The reality here is that I don't have the months required to really fix the one place here you could say I have "bagged on" APT, and it is not clear to me that the real problem (which is that the APT community is using C++ in weird or even simply "too many" ways) is fixable.
That said, I will also ask you a question: have you ever really cared how fast APT is? I notice it being slow on my server, but I know why it is slow and where it is slow... it is certainly much faster than Ruby bundler, for example. Is there any good reason at all for anyone but me to change all this code?
The OP complained about some performance issue applying diffs, but as I explained, the real issue with diff updates is that Debian isn't sending cumulative diffs: it doesn't really matter that that is slow either.
So I don't know what you really think I should be doing here. Do you want me to try to train the APT developers in some way? That won't work and is frankly kind of arrogant in a way that commenting from the sidelines isn't. The truly asshole "Web 2.0 GitHub generation" solution at this point would be to fork APT and "compete" with it, but I really really think people who push public forks of key projects are assholes: I am not going to do that.

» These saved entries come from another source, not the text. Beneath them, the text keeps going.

/-!
# Zhang (2022) §12 u030: the sharp sum `Σ_{l<P″₂/dr} χ(l)ξ_j(l;d,r)l^{−(1−β₆+w)}` against its
# Gaussian smoothing — the "(4.2)–(4.3)" step of the proof of Lemma 12.3, kernel-checked

Topic `Literature/NumberTheory/LFunctions/Zhang2022` (Landau–Siegel audit tree; verdict-neutral).
Y. Zhang, *Discrete mean estimates and the Landau–Siegel zero*, arXiv:2211.02515v1 (2022)
[Zhang2022LandauSiegel] — **an unrefereed manuscript under adjudication**; ZHANG-L lane WP12, helper
under the RT-02 node hTop25Ex (core `Typed.Sec12B.U030`, §12 p.70 u030). Nothing here asserts or denies
Theorems 1–2 of the manuscript; no Zhang step is assumed.

The proof of Lemma 12.3 (p.70, "in a way similar to the proof of Lemma 12.1 [sic: 12.2]") evaluates
`Σ_{l<P″₂/dr} χ(l)ξ_j(l;d,r)/l^{1−β₆+w}` (`Typed.Sec12B.innerSumLow`) by the route of p.69: "By (4.2) and
(4.3)" the SHARP sum is replaced by the `g`-weighted series `Σ_l χ(l)ξ_j(l;d,r)l^{−(1−β₆+w)}g(x/l)`,
`x = P″₂/dr`, which the Mellin transform turns into a Perron integral. This file PROVES that first step
with an explicit smoothing parameter: for the Gaussian weight `g_Λ(y) = √(Λ/π)∫_{−∞}^{log y}e^{−Λu²}du`
(`GaussWeight.gWeight`, (4.1) has `Λ = 𝓛³⁰`) and ANY `Λ ≥ 𝓛¹⁰⁰`,

  `‖innerSumLow(w) − Σ_l χ(l)ξ₀ⱼ(l;d,r)l^{−(1−β₆+w)}g_Λ(x/l)‖ ≤ C𝓛⁻¹⁵`

uniformly in `j, d, r` (`P″₁ < dr < P₂`) and `|w| = α` (`innerSumLow_sub_smooth_le`). Route:
`|𝟙_{l<x} − g_Λ(x/l)| ≤ ½e^{−Λlog²(x/l)}` (`GaussWeight.abs_gWeight_sub_one_le`, `gWeight_le`); on the
window `|log(x/l)| ≤ Λ^{−1/4}` the logarithmic mean of `|ξ₀ⱼ(·;d,r)|` is `O(Λ^{−1/4}log x)` by Shiu's
theorem for the divisor class (`Sieve.ShiuDivisorClass.shiu_divisor_class_logMean_Ioc`, `a = 2`) applied to
the MULTIPLICATIVE `n ↦ ‖ξ₀ⱼ(n;d,r)‖` (`Lemma83.xiZero_mul_of_coprime`; at primes
`≤ 2 + 21B log q + M/q`, `XiZeroMajorant.norm_xiZero_prime_le_of_(not_)dvd`; at prime powers
`≤ 1806(ν+1)³`, `Lemma83.norm_xiZero_prime_pow_le`); off the window the Gaussian factor `e^{−√Λ}` beats
the crude `‖ξ₀ⱼ(l)‖ ≤ l¹⁴`. (The manuscript's own `Λ = 𝓛³⁰` would need the sharper prime value
`1 + O(α log q)`; the core `U030` is free to choose `Λ`, and its contour step
(`Section12U030Contour`) takes `Λ = exp(c𝓛^{1/10})`.)

## References

* Y. Zhang, arXiv:2211.02515v1 (2022), §12 p.70 (proof of Lemma 12.3), p.69 u024 ("By (4.2) and
  (4.3)"), §4 (4.1)–(4.3) p.18. [cite: Zhang2022LandauSiegel, §12 pp.69–70; §4 (4.1)–(4.3)]
* P. Shiu, J. reine angew. Math. 313 (1980), Thm 1. [cite: Shiu1980, Theorem 1]
-/

noncomputable section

But if we are going to talk about performance issues in this tool, I am going to try to provide some access to my background about what is going on and why: you essentially will never see me sit around and complain about APT in a context outside of this (and in fact you will generally find me defending APT against developers who are quick to judge something by quality of detail rather than quality of design: reddit makes it difficult to find old comments, but if you really cared you would find me constantly pointing out that APT can be improved rather than thrown out).
Try it out, we're always listening and around in #debian-apt on OFTC.
I once found a similar thing in a commercial setting. A program had been written which could set one bit in a shared memory region for use as a feature flag. It was slowly expanded in use until it was being run thousands of times a day on hundreds of very expensive computers. I wrote a replacement program which read commands from a file and set all the bits in one invocation. This saved well over 100k USD per year if you just added up the cost of computer time without staffing. I imagine this APT fix is worth more than that.
No, most of the time is spent fsync'ing and it is a problem at a lower layer (related to dpkg), but ot apt. Too many bug reports to list but see  for the latest one.
You can use apt with eatmydata as a workaround.
Why not use memory mapped files and let the operating system deal with caching in a way that is most efficient for that specific case?
Even more so because after gem, or pip, or something (can't remember) had a similar issue a while ago (think they had an n2 algorithm) a lot of people jumped on it as being bad computer science. There were all sorts of calls about how web people were not real computer scientists.
Either way, good useful products were made and they've been further optimised. That's great. More of that more of the time.